▶ [Available data]:
variable (hπ : ∀ v, π (π v) = v) (hπ' : ∀ v, π v ≠ v)
include hπ hπ'
set_option maxHeartbeats 400000 in -- buildfix (bf3-g30): 160k/180k FAIL, 200k PASS at accept time; line-neutral budget line
/-- **THE GOOD-COMPONENT BOUND (uniform constant).** `π`-stable `S` of `H`-type `(a,b,d)`, `a+b+d = N`, type
margins `a, b, d ≥ βN + 1` (`0 < β ≤ 1`), `βN ≤ s ≤ (4+β)N/8`; a reference point `y₀` within `Λ` of `s(2a+b)/N`;
an order `k`, an offset `u ≤ 2k`, a window half-width `L ≥ 0` with `L + k + Λ ≤ βs`, `L + k + Λ + 3 ≤ βN/8`,
`2(L+k+1) ≤ β₁²βN`, `4 ≤ βN` and `k(1+η̄) ≤ β₁⁴βN` (`β₁ = β²/8`, `η̄ = 8(L+k+1)/(β₁⁴βN)`). Then every component
`(Y, α)` whose centre `|Y∩H| + 2α + (s−α)b_Y/(b_Y+d_Y)` is within `L` of `y₀` satisfies
`|coeff_{y₀+u}((1−X)^{2k}·X^{|Y∩H|+2α}H_{b_Y,d_Y,s−α})| ≤ E_k·coeff_{y₀}(X^{|Y∩H|+2α}H_{b_Y,d_Y,s−α})` with
`E_k = ((1+η̄)(η̄+Q̄))^{2k}(1 + (4(√N+1)/3)Q̄)`, `Q̄ = 2√192·√(2(2k+1)(1+η̄)/(β₁⁴βN))`.
[cite: Durrett2019, §2.7] [cite: RollinRoss2010, §4.1 Thm 4.2] [cite: Rothvoss2017, §2 (PDF p. 6)] -/
theorem good_component_bound {S : Finset (Fin n)} (hS : ∀ v ∈ S, π v ∈ S) (H : Finset (Fin n))
    {a b d N : ℕ} (hb : (reps π (vBH π S H ∪ vBN π S H)).card = b)
    (hd : (reps π (vDD π S H)).card = d) (hN : a + b + d = N)
    {β : ℝ} (hβ : 0 < β) (hβ1 : β ≤ 1)
    (hbβ : β * N + 1 ≤ b) (hdβ : β * N + 1 ≤ d)
    {s : ℕ} (hs : β * N ≤ s) (hs' : 8 * (s : ℝ) ≤ (4 + β) * N)
    {k u y₀ : ℕ} (hu : u ≤ 2 * k) {L Λ : ℝ} (hL0 : 0 ≤ L)
    (hL1 : L + k + Λ ≤ β * s) (hL2 : L + k + Λ + 3 ≤ β * N / 8)
    (hwin : 2 * (L + k + 1) ≤ (β ^ 2 / 8) ^ 2 * (β * N)) (hN4 : 4 ≤ β * N)
    (hkV : (k : ℝ) * (1 + 8 * (L + k + 1) / ((β ^ 2 / 8) ^ 4 * (β * N))) ≤ (β ^ 2 / 8) ^ 4 * (β * N))
    (hy : |(y₀ : ℝ) - s * (2 * a + b) / N| ≤ Λ)
    {Y : Finset (Fin n)} (hY : Y ∈ halfSets π S 1) {α : ℕ} (hα : α ≤ s)
    (hgood : |(y₀ : ℝ) - (Y ∩ H).card - 2 * α -
        ((s - α : ℕ) : ℝ) * (reps π (vBH π (strip π S Y) H ∪ vBN π (strip π S Y) H)).card /
          (((reps π (vBH π (strip π S Y) H ∪ vBN π (strip π S Y) H)).card : ℝ) +
            (reps π (vDD π (strip π S Y) H)).card)| ≤ L) :
    |((1 - X) ^ (2 * k) * (X ^ ((Y ∩ H).card + 2 * α) *
        hyperGen (reps π (vBH π (strip π S Y) H ∪ vBN π (strip π S Y) H)).card
          (reps π (vDD π (strip π S Y) H)).card (s - α))).coeff (y₀ + u)| ≤
      (((1 + 8 * (L + k + 1) / ((β ^ 2 / 8) ^ 4 * (β * N))) *
            (8 * (L + k + 1) / ((β ^ 2 / 8) ^ 4 * (β * N)) +
              2 * Real.sqrt 192 * Real.sqrt (2 * (2 * (k : ℝ) + 1) *
                (1 + 8 * (L + k + 1) / ((β ^ 2 / 8) ^ 4 * (β * N))) / ((β ^ 2 / 8) ^ 4 * (β * N))))) ^ (2 * k) *
          (1 + 4 * (Real.sqrt N + 1) / 3 *
            (2 * Real.sqrt 192 * Real.sqrt (2 * (2 * (k : ℝ) + 1) *
              (1 + 8 * (L + k + 1) / ((β ^ 2 / 8) ^ 4 * (β * N))) / ((β ^ 2 / 8) ^ 4 * (β * N)))))) *
        (X ^ ((Y ∩ H).card + 2 * α) *
          hyperGen (reps π (vBH π (strip π S Y) H ∪ vBN π (strip π S Y) H)).card
            (reps π (vDD π (strip π S Y) H)).card (s - α)).coeff y₀ := by
  -- the data
  obtain ⟨-, -, h3, h4, h5, h6, -⟩ := strip_one_types hπ hπ' hS H hY
  obtain ⟨v, -, -, hh1⟩ := halfSets_one_data (H := H) hπ' hY
  rw [hb] at h3 h4
  rw [hd] at h5 h6
  generalize hbY : (reps π (vBH π (strip π S Y) H ∪ vBN π (strip π S Y) H)).card = bY at h3 h4 hgood ⊢
  generalize hdY : (reps π (vDD π (strip π S Y) H)).card = dY at h5 h6 hgood ⊢
  generalize hσ : (Y ∩ H).card = hv at hh1 hgood ⊢
  obtain ⟨ηb, hηb⟩ : ∃ e : ℝ, e = 8 * (L + k + 1) / ((β ^ 2 / 8) ^ 4 * (β * N)) := ⟨_, rfl⟩
  obtain ⟨Vb, hVb⟩ : ∃ e : ℝ, e = (β ^ 2 / 8) ^ 4 * (β * N) := ⟨_, rfl⟩
  obtain ⟨Qb, hQb⟩ : ∃ e : ℝ, e = 2 * Real.sqrt 192 * Real.sqrt (2 * (2 * (k : ℝ) + 1) * (1 + ηb) / Vb) :=
    ⟨_, rfl⟩
  rw [← hηb, ← hVb] at hkV ⊢
  rw [← hQb]
  -- the numerics of the component `Hyp(bY, dY; r)`, `r = s − α`
  obtain ⟨r, hrdef⟩ : ∃ r : ℕ, r = s - α := ⟨_, rfl⟩
  rw [← hrdef] at hgood ⊢
  have hrr : (r : ℝ) = s - α := by rw [hrdef]; push_cast [Nat.cast_sub hα]; ring
  have hgood' : |(y₀ : ℝ) - hv - 2 * ((s : ℝ) - r) - (r : ℝ) * bY / ((bY : ℝ) + dY)| ≤ L := by
    have e : 2 * ((s : ℝ) - r) = 2 * (α : ℝ) := by rw [hrr]; ring
    rw [e]; exact hgood
  obtain ⟨hbm, hrm, hμm, hdm, hVge, hηle, hW0, hrle, hmN, hyσ⟩ :=
    good_component_numerics (N := (N : ℝ)) (a := a) (b := b) (d := d) (bY := (bY : ℝ))
      (dY := (dY : ℝ)) (s := s) (r := (r : ℝ)) (h := (hv : ℝ)) (y₀ := y₀) (L := L) (Λ := Λ) (β := β) (k := k)
      hβ hβ1 (by exact_mod_cast hN) (Nat.cast_nonneg _) hbβ hdβ
      (by have : (b : ℝ) ≤ bY + 1 := by exact_mod_cast h3
          linarith)
      (by exact_mod_cast h4)
      (by have : (d : ℝ) ≤ dY + 1 := by exact_mod_cast h5
          linarith)
      (by exact_mod_cast h6) hs hs' (Nat.cast_nonneg _) (Nat.cast_nonneg _)
      (by exact_mod_cast hh1) (Nat.cast_nonneg _) hy hgood' hL0 hL1 hL2 hwin hN4
  rw [← hVb] at hVge
  rw [← hηb] at hηle
  have hVb0 : 0 < Vb := by rw [hVb]; positivity
  have hV0 : 0 < (r : ℝ) * bY * dY * ((bY : ℝ) + dY - r) / (((bY : ℝ) + dY) ^ 2 * ((bY : ℝ) + dY - 1)) :=
    lt_of_lt_of_le hVb0 hVge
  have hη0 : 0 ≤ 4 * ((bY : ℝ) + dY + 2) * ((L + k) + 1) /
      ((r : ℝ) * bY * dY * ((bY : ℝ) + dY - r) / ((bY : ℝ) + dY) ^ 2) := by
    have : (0 : ℝ) ≤ k := Nat.cast_nonneg _
    positivity
  -- `k(1+η) ≤ V`
  have hkV' : (k : ℝ) * (1 + 4 * ((bY : ℝ) + dY + 2) * ((L + k) + 1) /
      ((r : ℝ) * bY * dY * ((bY : ℝ) + dY - r) / ((bY : ℝ) + dY) ^ 2)) ≤
      (r : ℝ) * bY * dY * ((bY : ℝ) + dY - r) / (((bY : ℝ) + dY) ^ 2 * ((bY : ℝ) + dY - 1)) := by
    calc _ ≤ (k : ℝ) * (1 + ηb) := mul_le_mul_of_nonneg_left (by linarith) (Nat.cast_nonneg _)
      _ ≤ Vb := hkV
      _ ≤ _ := hVge
  -- local indices `y = y₀ − σ`, `x₁ = y + u − k`
  have hσle : hv + 2 * α + k ≤ y₀ := by
    have h' : (hv : ℝ) + 2 * ((s : ℝ) - r) + k ≤ y₀ := hyσ
    rw [hrr] at h'
    have : ((hv + 2 * α + k : ℕ) : ℝ) ≤ (y₀ : ℝ) := by push_cast; linarith
    exact_mod_cast this
  obtain ⟨y, hyy⟩ : ∃ y : ℕ, y₀ = hv + 2 * α + y := ⟨y₀ - (hv + 2 * α), by omega⟩
  obtain ⟨x₁, hx₁⟩ : ∃ x₁ : ℕ, x₁ + k = y + u := ⟨y + u - k, by omega⟩
  have hyr : (y : ℝ) = (y₀ : ℝ) - hv - 2 * α := by
    have : (y₀ : ℝ) = ((hv + 2 * α + y : ℕ) : ℝ) := by rw [← hyy]
    push_cast at this; linarith
  have hx₁r : (x₁ : ℝ) = y + u - k := by
    have : ((x₁ + k : ℕ) : ℝ) = ((y + u : ℕ) : ℝ) := by rw [hx₁]
    push_cast at this; linarith
  obtain ⟨hg1, hg2⟩ := abs_le.1 hgood
  have hk0 : (0 : ℝ) ≤ k := Nat.cast_nonneg _
  have hu0 : (0 : ℝ) ≤ u := Nat.cast_nonneg _
  have hur : (u : ℝ) ≤ 2 * k := by exact_mod_cast hu
  have hyw : |(y : ℝ) - (r : ℝ) * bY / ((bY : ℝ) + dY)| ≤ L + k := by
    rw [abs_le, hyr]; constructor <;> linarith
  have hx₁w : |(x₁ : ℝ) - (r : ℝ) * bY / ((bY : ℝ) + dY)| ≤ L + k := by
    rw [abs_le, hx₁r, hyr]; constructor <;> linarith
  -- the off-centre good bound for the component, window half-width `L + k`
  have hgoodB := hyperGen_abs_nabla_even_le_of_window (b := bY) (d := dY) (r := r) (k := k) (u := u)
    (y := y) (x₁ := x₁) (L := L + k) rfl rfl rfl hV0 hx₁ hu hyw hx₁w hbm hrm hμm hdm hkV'
  -- unshift the component
  have hshift : ((1 - X) ^ (2 * k) * (X ^ (hv + 2 * α) * hyperGen bY dY r)).coeff (y₀ + u) =
      ((1 - X) ^ (2 * k) * hyperGen bY dY r).coeff (y + u) := by
    rw [show (1 - X : ℝ[X]) ^ (2 * k) * (X ^ (hv + 2 * α) * hyperGen bY dY r) =
      X ^ (hv + 2 * α) * ((1 - X) ^ (2 * k) * hyperGen bY dY r) by ring,
      coeff_X_pow_mul', if_pos (by omega)]
    congr 1; omega
  have hshift0 : (X ^ (hv + 2 * α) * hyperGen bY dY r).coeff y₀ = (hyperGen bY dY r).coeff y := by
    rw [coeff_X_pow_mul', if_pos (by omega)]; congr 1; omega
  rw [hshift, hshift0]
  -- monotonicity of the constant: `η ≤ η̄`, `Q ≤ Q̄`, `√r ≤ √N`
  have hQle : 2 * Real.sqrt 192 * Real.sqrt (2 * (2 * (k : ℝ) + 1) *
      (1 + 4 * ((bY : ℝ) + dY + 2) * ((L + k) + 1) /
        ((r : ℝ) * bY * dY * ((bY : ℝ) + dY - r) / ((bY : ℝ) + dY) ^ 2)) /
      ((r : ℝ) * bY * dY * ((bY : ℝ) + dY - r) / (((bY : ℝ) + dY) ^ 2 * ((bY : ℝ) + dY - 1)))) ≤ Qb := by
    rw [hQb]
    refine mul_le_mul_of_nonneg_left (Real.sqrt_le_sqrt ?_) (by positivity)
    have hnum : 2 * (2 * (k : ℝ) + 1) * (1 + 4 * ((bY : ℝ) + dY + 2) * ((L + k) + 1) /
        ((r : ℝ) * bY * dY * ((bY : ℝ) + dY - r) / ((bY : ℝ) + dY) ^ 2)) ≤
        2 * (2 * (k : ℝ) + 1) * (1 + ηb) := mul_le_mul_of_nonneg_left (by linarith) (by positivity)
    calc _ ≤ 2 * (2 * (k : ℝ) + 1) * (1 + ηb) /
          ((r : ℝ) * bY * dY * ((bY : ℝ) + dY - r) / (((bY : ℝ) + dY) ^ 2 * ((bY : ℝ) + dY - 1))) :=
          div_le_div_of_nonneg_right hnum hV0.le
      _ ≤ 2 * (2 * (k : ℝ) + 1) * (1 + ηb) / Vb := by
          refine div_le_div_of_nonneg_left ?_ hVb0 hVge
          have : 0 ≤ ηb := by rw [hηb]; positivity
          positivity
  have hsqrt : Real.sqrt r ≤ Real.sqrt N := Real.sqrt_le_sqrt (hrle.trans hmN)
  have hc : 4 * (Real.sqrt r + 1) / 3 ≤ 4 * (Real.sqrt N + 1) / 3 := by linarith
  have hmono := goodConst_mono (2 * k) hη0 hηle (by positivity) hQle (by positivity) hc
  calc _ ≤ _ := hgoodB
    _ ≤ (hyperGen bY dY r).coeff y * (((1 + ηb) * (ηb + Qb)) ^ (2 * k) * (1 + 4 * (Real.sqrt N + 1) / 3 * Qb)) :=
        mul_le_mul_of_nonneg_left hmono (coeff_hyperGen_nonneg _ _ _ _)
    _ = _ := mul_comm _ _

▶ [Activity]:
Reproduce word for word the lines of the records above, beginning at the first and ending with the line where "(hgood : |(y₀" appears, and nothing past it.

▶ [Answer box]:
variable (hπ : ∀ v, π (π v) = v) (hπ' : ∀ v, π v ≠ v)
include hπ hπ'
set_option maxHeartbeats 400000 in -- buildfix (bf3-g30): 160k/180k FAIL, 200k PASS at accept time; line-neutral budget line
/-- **THE GOOD-COMPONENT BOUND (uniform constant).** `π`-stable `S` of `H`-type `(a,b,d)`, `a+b+d = N`, type
margins `a, b, d ≥ βN + 1` (`0 < β ≤ 1`), `βN ≤ s ≤ (4+β)N/8`; a reference point `y₀` within `Λ` of `s(2a+b)/N`;
an order `k`, an offset `u ≤ 2k`, a window half-width `L ≥ 0` with `L + k + Λ ≤ βs`, `L + k + Λ + 3 ≤ βN/8`,
`2(L+k+1) ≤ β₁²βN`, `4 ≤ βN` and `k(1+η̄) ≤ β₁⁴βN` (`β₁ = β²/8`, `η̄ = 8(L+k+1)/(β₁⁴βN)`). Then every component
`(Y, α)` whose centre `|Y∩H| + 2α + (s−α)b_Y/(b_Y+d_Y)` is within `L` of `y₀` satisfies
`|coeff_{y₀+u}((1−X)^{2k}·X^{|Y∩H|+2α}H_{b_Y,d_Y,s−α})| ≤ E_k·coeff_{y₀}(X^{|Y∩H|+2α}H_{b_Y,d_Y,s−α})` with
`E_k = ((1+η̄)(η̄+Q̄))^{2k}(1 + (4(√N+1)/3)Q̄)`, `Q̄ = 2√192·√(2(2k+1)(1+η̄)/(β₁⁴βN))`.
[cite: Durrett2019, §2.7] [cite: RollinRoss2010, §4.1 Thm 4.2] [cite: Rothvoss2017, §2 (PDF p. 6)] -/
theorem good_component_bound {S : Finset (Fin n)} (hS : ∀ v ∈ S, π v ∈ S) (H : Finset (Fin n))
    {a b d N : ℕ} (hb : (reps π (vBH π S H ∪ vBN π S H)).card = b)
    (hd : (reps π (vDD π S H)).card = d) (hN : a + b + d = N)
    {β : ℝ} (hβ : 0 < β) (hβ1 : β ≤ 1)
    (hbβ : β * N + 1 ≤ b) (hdβ : β * N + 1 ≤ d)
    {s : ℕ} (hs : β * N ≤ s) (hs' : 8 * (s : ℝ) ≤ (4 + β) * N)
    {k u y₀ : ℕ} (hu : u ≤ 2 * k) {L Λ : ℝ} (hL0 : 0 ≤ L)
    (hL1 : L + k + Λ ≤ β * s) (hL2 : L + k + Λ + 3 ≤ β * N / 8)
    (hwin : 2 * (L + k + 1) ≤ (β ^ 2 / 8) ^ 2 * (β * N)) (hN4 : 4 ≤ β * N)
    (hkV : (k : ℝ) * (1 + 8 * (L + k + 1) / ((β ^ 2 / 8) ^ 4 * (β * N))) ≤ (β ^ 2 / 8) ^ 4 * (β * N))
    (hy : |(y₀ : ℝ) - s * (2 * a + b) / N| ≤ Λ)
    {Y : Finset (Fin n)} (hY : Y ∈ halfSets π S 1) {α : ℕ} (hα : α ≤ s)
    (hgood : |(y₀ : ℝ) - (Y ∩ H).card - 2 * α -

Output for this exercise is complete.